La Bolivie est toujours en pleine révolution, la première du XXIe siècle, et une révolution est un processus de fond qui oblige chacun, qu’il le veuille ou non, à prendre position, à l’intérieur comme à l’extérieur. La lumière claire et intense qu’elle diffuse ne tolère pas les demi-teintes, les subterfuges politiques, les astuces rhétoriques.

Une révolution n’est pas une secousse qui se produirait à l’intérieur d’un État, de ses institutions et de son personnel politique. Elle vient d’en bas et du dehors. Elle survient quand passent au premier plan de la scène, avec la violence de leurs corps et la colère de leurs âmes, celles et ceux qui sont toujours, précisément, en bas et en dehors : les oubliés de toujours, les dirigés, ceux que les dirigeants ne considèrent que comme somme de votants, clientèle électorale, masse manipulable, de la chair à enquêtes.

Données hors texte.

/-! ### The crux with inversion demanded only for even `n ≥ 4` -/

/-- **THE CRUX, SHARPENED**: a non-degenerate pointwise limit of the critical correlators on `ℤ³`,
`O(3)` invariant, whose EVEN correlators of order `n ≥ 4` are inversion covariant for some `Δ` —
this is equivalent to `MoebiusLimit`. (Translations, dilations, `0 < Δ`, the two-point function,
`n = 0` and all odd `n` are automatic.) [folklore] -/
theorem moebiusLimit_iff_rotation_inversion_ge_four :
    Summit.CriticalPhenomena.Ising3DConformalLimit.Theses.EnergyNotSigmaSquared.MoebiusLimit ↔
      ∃ (ρ : ℝ → ℝ) (Δ : ℝ) (S : CorrFamily 3), (∀ δ ∈ Set.Ioc (0:ℝ) 1, 0 < ρ δ) ∧
        HasPointwiseScalingLimit (criticalCorr 3) ρ S ∧ IsNondegenerateTwoPoint S ∧
          IsRotationInvariant S ∧
            ∀ n : ℕ, 4 ≤ n → Even n → ∀ x : Fin n → EuclideanSpace ℝ (Fin 3), (∀ i, x i ≠ 0) →
              S n (fun i => inversion 0 1 (x i)) = (∏ i, ‖x i‖ ^ (2 * Δ)) * S n x := by
  classical
  constructor
  · rintro ⟨ρ, Δ, S, h1, -, h3, h4, h5⟩
    exact ⟨ρ, Δ, S, h1, h3, h4, h5.1.2, fun n _ _ x hx0 => h5.2.2 n x hx0⟩
  · rintro ⟨ρ, Δ, S, hρ, hlim, hnd, hrot, hinv⟩
    -- the normalised family and its free structure
    set S' : CorrFamily 3 := fun n x => if x ∈ NonCoincident 3 n then S n x else 0 with hS'
    have hlim' : HasPointwiseScalingLimit (criticalCorr 3) ρ S' := normalised_hasLimit hlim
    have hnd' : IsNondegenerateTwoPoint S' := normalised_nondeg hnd
    have htr' : IsTranslationInvariant S' := isTranslationInvariant_normalised_of_limit hlim
    have hrot' : IsRotationInvariant S' := normalised_rotation hrot
    obtain ⟨Δ', hwin, hsc'⟩ := exists_scaleCovariant_normalised hρ hlim hnd
    have hιmem : ∀ {n : ℕ} (x : Fin n → EuclideanSpace ℝ (Fin 3)),
        (fun i => inversion (0 : EuclideanSpace ℝ (Fin 3)) 1 (x i)) ∈ NonCoincident 3 n ↔
          x ∈ NonCoincident 3 n := fun x => by
      rw [mem_nonCoincident, mem_nonCoincident]
      exact (inversion_injective _ one_ne_zero).of_comp_iff x
    -- the hypothesis transported to S'
    have hinvS' : ∀ n : ℕ, 4 ≤ n → Even n → ∀ x : Fin n → EuclideanSpace ℝ (Fin 3), (∀ i, x i ≠ 0) →
        S' n (fun i => inversion 0 1 (x i)) = (∏ i, ‖x i‖ ^ (2 * Δ)) * S' n x := by
      intro n hn he x hx0
      by_cases hx : x ∈ NonCoincident 3 n
      · simp only [hS', if_pos ((hιmem x).2 hx), if_pos hx, hinv n hn he x hx0]
      · simp only [hS', if_neg (mt (hιmem x).1 hx), if_neg hx, mul_zero]
    -- the dimension is pinned by n = 4
    have hΔ : Δ = Δ' :=
      delta_eq_of_inversion_four hlim' hnd' hsc' (hinvS' 4 le_rfl (by decide))
    subst hΔ
    -- inversion covariance of S' in every order
    have hinv' : IsInversionCovariant Δ S' := by
      intro n x hx0
      by_cases hx : x ∈ NonCoincident 3 n
      swap
      · simp only [hS', if_neg (mt (hιmem x).1 hx), if_neg hx, mul_zero]
      rcases Nat.even_or_odd n with he | ho
      · rcases Nat.lt_or_ge n 4 with hlt | hge
        · interval_cases n
          · -- n = 0: both configurations are the empty one
            have hcfg : (fun i => inversion (0 : EuclideanSpace ℝ (Fin 3)) 1 (x i)) = x := by
              funext i; exact Fin.elim0 i
            rw [hcfg]
            simp
          · exact absurd he (by decide)
          · -- n = 2: automatic
            rw [show S' 2 (fun i => inversion 0 1 (x i)) = S 2 (fun i => inversion 0 1 (x i)) by
                simp only [hS', if_pos ((hιmem x).2 hx)],
              show S' 2 x = S 2 x by simp only [hS', if_pos hx]]
            have hsc2 : IsScaleCovariant Δ S' := hsc'
            -- use the normalised family's covariance (it agrees with S on these configurations)
            have h := inversion_two_of_covariantLimit hlim' hrot' hsc2 x hx0 hx
            simp only [hS', if_pos ((hιmem x).2 hx), if_pos hx] at h
            exact h
          · exact absurd he (by decide)
        · exact hinvS' n hge he x hx0
      · -- odd n: both sides vanish
        have h1 : S' n (fun i => inversion 0 1 (x i)) = 0 := by
          simp only [hS', if_pos ((hιmem x).2 hx)]
          exact limit_odd_eq_zero' hlim ho ((hιmem x).2 hx)
        have h2 : S' n x = 0 := by
          simp only [hS', if_pos hx]
          exact limit_odd_eq_zero' hlim ho hx
        rw [h1, h2, mul_zero]
    exact ⟨ρ, Δ, S', hρ, by linarith [hwin.1], hlim', hnd', ⟨htr', hrot'⟩, hsc', hinv'⟩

Elle survient quand celles et ceux-là font irruption, se donnent un but politique, s’organisent selon leurs propres décisions et connaissances et, avec lucidité, réflexion et violence, font pénétrer leur monde dans celui de ceux qui commandent et, comme ils viennent de le faire une fois encore en Bolivie, parviennent à leurs fins. Et ce qui viendra après, viendra après.


[1Les défis d’Evo Morales :

• La relation à la terre : la défense, la stabilisation et la légalisation des plantations de coca ; la réforme agraire complète, dans l’altiplano et dans les vallées et les plaines d’Occident.

• La relation des organisations avec le nouveau gouvernement : la prévisible expansion des multiples organisations du peuple : coordinations, assemblées de voisinage, syndicats, municipalités, églises, fédérations, écoles et universités, un monde en ébullition après la victoire électorale, avec les inévitables différends internes qui sont le prix légitime de la vie démocratique.

• La relation de la nation avec elle-même : les photos des festivités populaires disent vrai quand elles montrent les femmes au premier plan, espace qu’elles ont gagné de haute lutte et défendront de même ; le combat, organisé, matériel, et non simplement juridique, contre l’oppression raciale inhérente à l’actuel État bolivien ; l’Assemblée constituante et la nouvelle constitution ; la redistribution des ressources et des charges fiscales ; l’éducation pour tous et toutes, la santé, les droits sociaux effectifs.

• La relation avec le monde, face aux États-Unis, à ses instruments financiers et militaires de pression et à son allié fidèle et loyal serviteur, l’actuel gouvernement mexicain du président Vicente Fox ; près de Cuba et du Venezuela ; près des mouvements andins, indigènes et populaires de l’Équateur et du Pérou et du mouvement paysan du Brésil ; et à la recherche d’une prise de position des gouvernements du Brésil, de l’Argentine et de l’Uruguay qui devront, dans leur relation géopolitique et économique avec la Bolivie, aujourd’hui plus que jamais, se définir sur leurs relations réelles et leurs intentions à l’égard de leurs propres peuples, du Mercosur et du futur indépendant et démocratique de l’Amérique Latine.